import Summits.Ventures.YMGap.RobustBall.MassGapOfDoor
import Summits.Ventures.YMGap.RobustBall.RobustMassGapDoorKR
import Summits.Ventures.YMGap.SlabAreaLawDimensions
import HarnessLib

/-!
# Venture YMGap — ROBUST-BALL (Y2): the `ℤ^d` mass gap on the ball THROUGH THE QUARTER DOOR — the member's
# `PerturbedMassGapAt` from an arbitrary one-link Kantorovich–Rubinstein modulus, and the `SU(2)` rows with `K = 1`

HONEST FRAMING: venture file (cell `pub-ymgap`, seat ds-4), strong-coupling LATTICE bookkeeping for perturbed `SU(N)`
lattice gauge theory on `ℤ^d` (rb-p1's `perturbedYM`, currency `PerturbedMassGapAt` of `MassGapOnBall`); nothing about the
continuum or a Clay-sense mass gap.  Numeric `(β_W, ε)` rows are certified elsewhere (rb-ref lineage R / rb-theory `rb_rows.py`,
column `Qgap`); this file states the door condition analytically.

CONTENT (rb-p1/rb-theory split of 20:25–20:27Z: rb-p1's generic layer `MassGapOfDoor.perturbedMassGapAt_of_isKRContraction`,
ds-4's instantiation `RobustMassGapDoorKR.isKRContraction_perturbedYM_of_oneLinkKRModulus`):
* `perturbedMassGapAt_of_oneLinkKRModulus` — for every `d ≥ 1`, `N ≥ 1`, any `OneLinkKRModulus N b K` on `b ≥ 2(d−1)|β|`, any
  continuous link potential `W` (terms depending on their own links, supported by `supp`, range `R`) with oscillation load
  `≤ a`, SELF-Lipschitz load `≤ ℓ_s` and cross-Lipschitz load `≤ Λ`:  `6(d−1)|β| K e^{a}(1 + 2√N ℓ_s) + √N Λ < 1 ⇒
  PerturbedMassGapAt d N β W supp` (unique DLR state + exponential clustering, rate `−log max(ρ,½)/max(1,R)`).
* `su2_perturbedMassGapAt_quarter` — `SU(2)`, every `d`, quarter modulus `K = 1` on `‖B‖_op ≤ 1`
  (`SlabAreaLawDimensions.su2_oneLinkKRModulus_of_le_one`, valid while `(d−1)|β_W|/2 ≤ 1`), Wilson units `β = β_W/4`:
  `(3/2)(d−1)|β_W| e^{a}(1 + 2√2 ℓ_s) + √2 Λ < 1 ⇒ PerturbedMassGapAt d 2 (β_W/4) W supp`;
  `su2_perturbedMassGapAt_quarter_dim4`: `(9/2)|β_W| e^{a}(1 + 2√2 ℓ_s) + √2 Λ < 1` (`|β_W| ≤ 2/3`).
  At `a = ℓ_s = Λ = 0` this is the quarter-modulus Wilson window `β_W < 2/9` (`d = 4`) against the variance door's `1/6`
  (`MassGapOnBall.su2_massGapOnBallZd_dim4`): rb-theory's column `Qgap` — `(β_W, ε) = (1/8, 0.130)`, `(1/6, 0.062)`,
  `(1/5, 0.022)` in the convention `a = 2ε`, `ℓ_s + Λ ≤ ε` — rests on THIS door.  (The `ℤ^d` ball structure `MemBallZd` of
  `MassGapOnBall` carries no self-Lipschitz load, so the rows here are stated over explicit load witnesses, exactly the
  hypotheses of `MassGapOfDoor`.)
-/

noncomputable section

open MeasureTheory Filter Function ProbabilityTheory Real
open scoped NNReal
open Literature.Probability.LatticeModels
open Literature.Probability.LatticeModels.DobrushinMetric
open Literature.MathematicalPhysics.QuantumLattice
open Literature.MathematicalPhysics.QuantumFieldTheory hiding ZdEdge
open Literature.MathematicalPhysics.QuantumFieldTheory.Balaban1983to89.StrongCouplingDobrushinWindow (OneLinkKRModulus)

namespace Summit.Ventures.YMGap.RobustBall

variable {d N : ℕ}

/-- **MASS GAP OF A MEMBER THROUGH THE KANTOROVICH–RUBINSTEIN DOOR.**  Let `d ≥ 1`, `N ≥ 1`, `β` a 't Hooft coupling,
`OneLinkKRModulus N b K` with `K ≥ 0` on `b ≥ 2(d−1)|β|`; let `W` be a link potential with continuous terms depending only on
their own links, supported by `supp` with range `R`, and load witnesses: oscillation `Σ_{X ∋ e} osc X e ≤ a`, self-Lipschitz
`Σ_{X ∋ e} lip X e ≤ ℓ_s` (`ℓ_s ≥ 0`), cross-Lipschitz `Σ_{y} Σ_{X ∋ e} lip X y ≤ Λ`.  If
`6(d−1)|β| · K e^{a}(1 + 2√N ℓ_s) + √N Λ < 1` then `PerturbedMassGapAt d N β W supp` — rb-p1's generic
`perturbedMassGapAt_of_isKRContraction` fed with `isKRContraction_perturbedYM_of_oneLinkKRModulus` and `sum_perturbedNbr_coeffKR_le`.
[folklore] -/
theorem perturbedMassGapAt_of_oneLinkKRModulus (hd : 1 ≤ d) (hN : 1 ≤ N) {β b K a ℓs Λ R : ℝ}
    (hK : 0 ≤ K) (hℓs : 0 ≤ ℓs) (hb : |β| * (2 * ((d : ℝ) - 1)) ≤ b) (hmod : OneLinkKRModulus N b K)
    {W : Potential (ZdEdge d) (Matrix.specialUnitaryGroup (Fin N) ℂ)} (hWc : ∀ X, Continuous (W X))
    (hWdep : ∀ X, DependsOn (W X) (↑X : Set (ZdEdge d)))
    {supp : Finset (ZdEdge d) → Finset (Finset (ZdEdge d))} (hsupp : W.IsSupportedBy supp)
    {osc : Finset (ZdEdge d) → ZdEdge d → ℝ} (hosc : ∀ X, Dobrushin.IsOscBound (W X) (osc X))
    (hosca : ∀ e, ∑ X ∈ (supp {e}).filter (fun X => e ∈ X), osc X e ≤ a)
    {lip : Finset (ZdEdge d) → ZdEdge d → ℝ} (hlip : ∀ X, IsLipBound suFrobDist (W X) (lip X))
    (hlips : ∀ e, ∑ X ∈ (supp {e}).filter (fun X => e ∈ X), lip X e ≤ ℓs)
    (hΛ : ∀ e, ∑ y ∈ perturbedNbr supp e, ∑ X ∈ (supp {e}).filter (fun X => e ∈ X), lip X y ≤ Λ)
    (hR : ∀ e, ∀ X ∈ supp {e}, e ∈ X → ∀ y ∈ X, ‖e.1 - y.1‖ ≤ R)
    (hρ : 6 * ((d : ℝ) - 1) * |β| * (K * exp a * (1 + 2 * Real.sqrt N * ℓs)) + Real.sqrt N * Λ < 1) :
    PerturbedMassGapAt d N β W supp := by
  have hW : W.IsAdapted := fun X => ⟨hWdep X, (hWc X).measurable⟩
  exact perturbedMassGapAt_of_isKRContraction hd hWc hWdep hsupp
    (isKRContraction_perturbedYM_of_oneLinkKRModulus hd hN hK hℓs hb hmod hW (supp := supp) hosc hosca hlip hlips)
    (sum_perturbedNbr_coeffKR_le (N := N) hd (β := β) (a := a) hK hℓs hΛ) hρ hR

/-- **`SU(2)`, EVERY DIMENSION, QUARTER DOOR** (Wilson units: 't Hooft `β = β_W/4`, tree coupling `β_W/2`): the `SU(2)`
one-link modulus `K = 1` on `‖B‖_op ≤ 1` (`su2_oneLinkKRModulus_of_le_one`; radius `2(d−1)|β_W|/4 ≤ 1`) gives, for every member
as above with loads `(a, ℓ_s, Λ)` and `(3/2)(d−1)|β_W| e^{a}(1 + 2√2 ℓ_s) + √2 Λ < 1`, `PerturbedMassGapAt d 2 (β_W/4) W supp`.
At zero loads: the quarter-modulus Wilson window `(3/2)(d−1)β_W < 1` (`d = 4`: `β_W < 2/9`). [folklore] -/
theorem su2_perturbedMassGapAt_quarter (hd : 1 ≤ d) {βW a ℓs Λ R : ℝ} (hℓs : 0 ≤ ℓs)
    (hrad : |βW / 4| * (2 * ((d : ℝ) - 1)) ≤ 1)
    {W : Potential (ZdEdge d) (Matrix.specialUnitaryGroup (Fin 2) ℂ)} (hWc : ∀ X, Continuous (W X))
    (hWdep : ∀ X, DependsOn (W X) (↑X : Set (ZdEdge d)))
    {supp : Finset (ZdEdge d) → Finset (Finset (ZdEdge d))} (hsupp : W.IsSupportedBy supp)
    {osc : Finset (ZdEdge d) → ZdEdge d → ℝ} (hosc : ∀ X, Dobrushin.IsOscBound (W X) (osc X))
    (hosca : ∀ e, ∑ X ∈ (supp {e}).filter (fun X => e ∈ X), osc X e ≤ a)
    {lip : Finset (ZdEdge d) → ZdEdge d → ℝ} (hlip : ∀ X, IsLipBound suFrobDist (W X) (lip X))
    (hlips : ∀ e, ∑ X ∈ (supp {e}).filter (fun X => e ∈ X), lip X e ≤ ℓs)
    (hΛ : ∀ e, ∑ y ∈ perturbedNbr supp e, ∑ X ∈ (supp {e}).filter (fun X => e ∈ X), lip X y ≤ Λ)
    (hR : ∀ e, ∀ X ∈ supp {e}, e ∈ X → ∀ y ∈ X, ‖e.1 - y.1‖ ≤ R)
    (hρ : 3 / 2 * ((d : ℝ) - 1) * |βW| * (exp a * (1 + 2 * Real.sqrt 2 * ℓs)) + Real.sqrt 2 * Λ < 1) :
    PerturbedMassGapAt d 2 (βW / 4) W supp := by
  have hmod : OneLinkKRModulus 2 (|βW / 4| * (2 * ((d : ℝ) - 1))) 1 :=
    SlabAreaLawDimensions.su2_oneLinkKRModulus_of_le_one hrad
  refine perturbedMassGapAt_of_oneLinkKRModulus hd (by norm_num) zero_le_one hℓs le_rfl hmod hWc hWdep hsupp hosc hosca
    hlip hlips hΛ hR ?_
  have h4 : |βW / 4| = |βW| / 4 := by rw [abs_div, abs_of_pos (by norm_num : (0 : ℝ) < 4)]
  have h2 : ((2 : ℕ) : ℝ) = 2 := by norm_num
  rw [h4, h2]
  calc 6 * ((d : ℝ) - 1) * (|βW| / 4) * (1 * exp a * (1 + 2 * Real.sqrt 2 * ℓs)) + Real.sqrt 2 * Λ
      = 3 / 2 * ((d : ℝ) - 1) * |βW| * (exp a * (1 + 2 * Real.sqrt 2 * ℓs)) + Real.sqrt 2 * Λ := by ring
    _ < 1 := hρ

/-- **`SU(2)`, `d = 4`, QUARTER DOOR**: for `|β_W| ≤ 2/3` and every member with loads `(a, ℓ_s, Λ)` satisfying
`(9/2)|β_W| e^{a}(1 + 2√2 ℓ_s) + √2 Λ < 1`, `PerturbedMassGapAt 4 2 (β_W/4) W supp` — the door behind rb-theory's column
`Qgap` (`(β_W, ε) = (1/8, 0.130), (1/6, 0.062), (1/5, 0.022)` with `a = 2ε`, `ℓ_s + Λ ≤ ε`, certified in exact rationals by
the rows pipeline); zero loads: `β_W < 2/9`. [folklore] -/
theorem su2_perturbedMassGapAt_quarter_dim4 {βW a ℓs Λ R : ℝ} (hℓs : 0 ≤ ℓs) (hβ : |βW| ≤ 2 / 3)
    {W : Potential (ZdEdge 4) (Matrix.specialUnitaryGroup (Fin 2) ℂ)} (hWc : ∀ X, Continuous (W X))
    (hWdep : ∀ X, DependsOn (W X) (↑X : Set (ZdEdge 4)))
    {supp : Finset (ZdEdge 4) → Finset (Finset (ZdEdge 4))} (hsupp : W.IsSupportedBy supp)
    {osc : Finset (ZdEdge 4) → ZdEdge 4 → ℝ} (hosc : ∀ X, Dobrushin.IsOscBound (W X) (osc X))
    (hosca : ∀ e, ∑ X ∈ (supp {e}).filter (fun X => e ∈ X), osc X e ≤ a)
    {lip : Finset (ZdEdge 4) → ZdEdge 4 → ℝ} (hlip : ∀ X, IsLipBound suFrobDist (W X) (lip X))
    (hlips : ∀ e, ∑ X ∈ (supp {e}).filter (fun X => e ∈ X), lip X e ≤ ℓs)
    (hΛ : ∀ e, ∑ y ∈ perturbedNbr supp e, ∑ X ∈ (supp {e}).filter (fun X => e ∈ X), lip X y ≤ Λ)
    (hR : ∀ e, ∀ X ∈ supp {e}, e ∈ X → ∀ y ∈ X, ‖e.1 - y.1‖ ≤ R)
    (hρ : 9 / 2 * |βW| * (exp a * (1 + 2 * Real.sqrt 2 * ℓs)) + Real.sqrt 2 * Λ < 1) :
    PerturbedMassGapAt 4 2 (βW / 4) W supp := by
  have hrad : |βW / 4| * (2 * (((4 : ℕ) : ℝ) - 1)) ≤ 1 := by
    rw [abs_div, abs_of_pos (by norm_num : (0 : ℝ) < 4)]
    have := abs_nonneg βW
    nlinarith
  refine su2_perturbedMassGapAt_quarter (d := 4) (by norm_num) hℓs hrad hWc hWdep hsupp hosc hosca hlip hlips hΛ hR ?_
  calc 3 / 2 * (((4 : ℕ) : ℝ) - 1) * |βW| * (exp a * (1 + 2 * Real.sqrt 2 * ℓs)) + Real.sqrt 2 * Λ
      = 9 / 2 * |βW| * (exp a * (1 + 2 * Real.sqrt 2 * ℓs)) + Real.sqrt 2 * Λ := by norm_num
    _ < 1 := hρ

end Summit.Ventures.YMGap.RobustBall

● Instructions for the task:
For this exercise, work out how many lines in the material include "cross", and give only the number.

● Written response:
2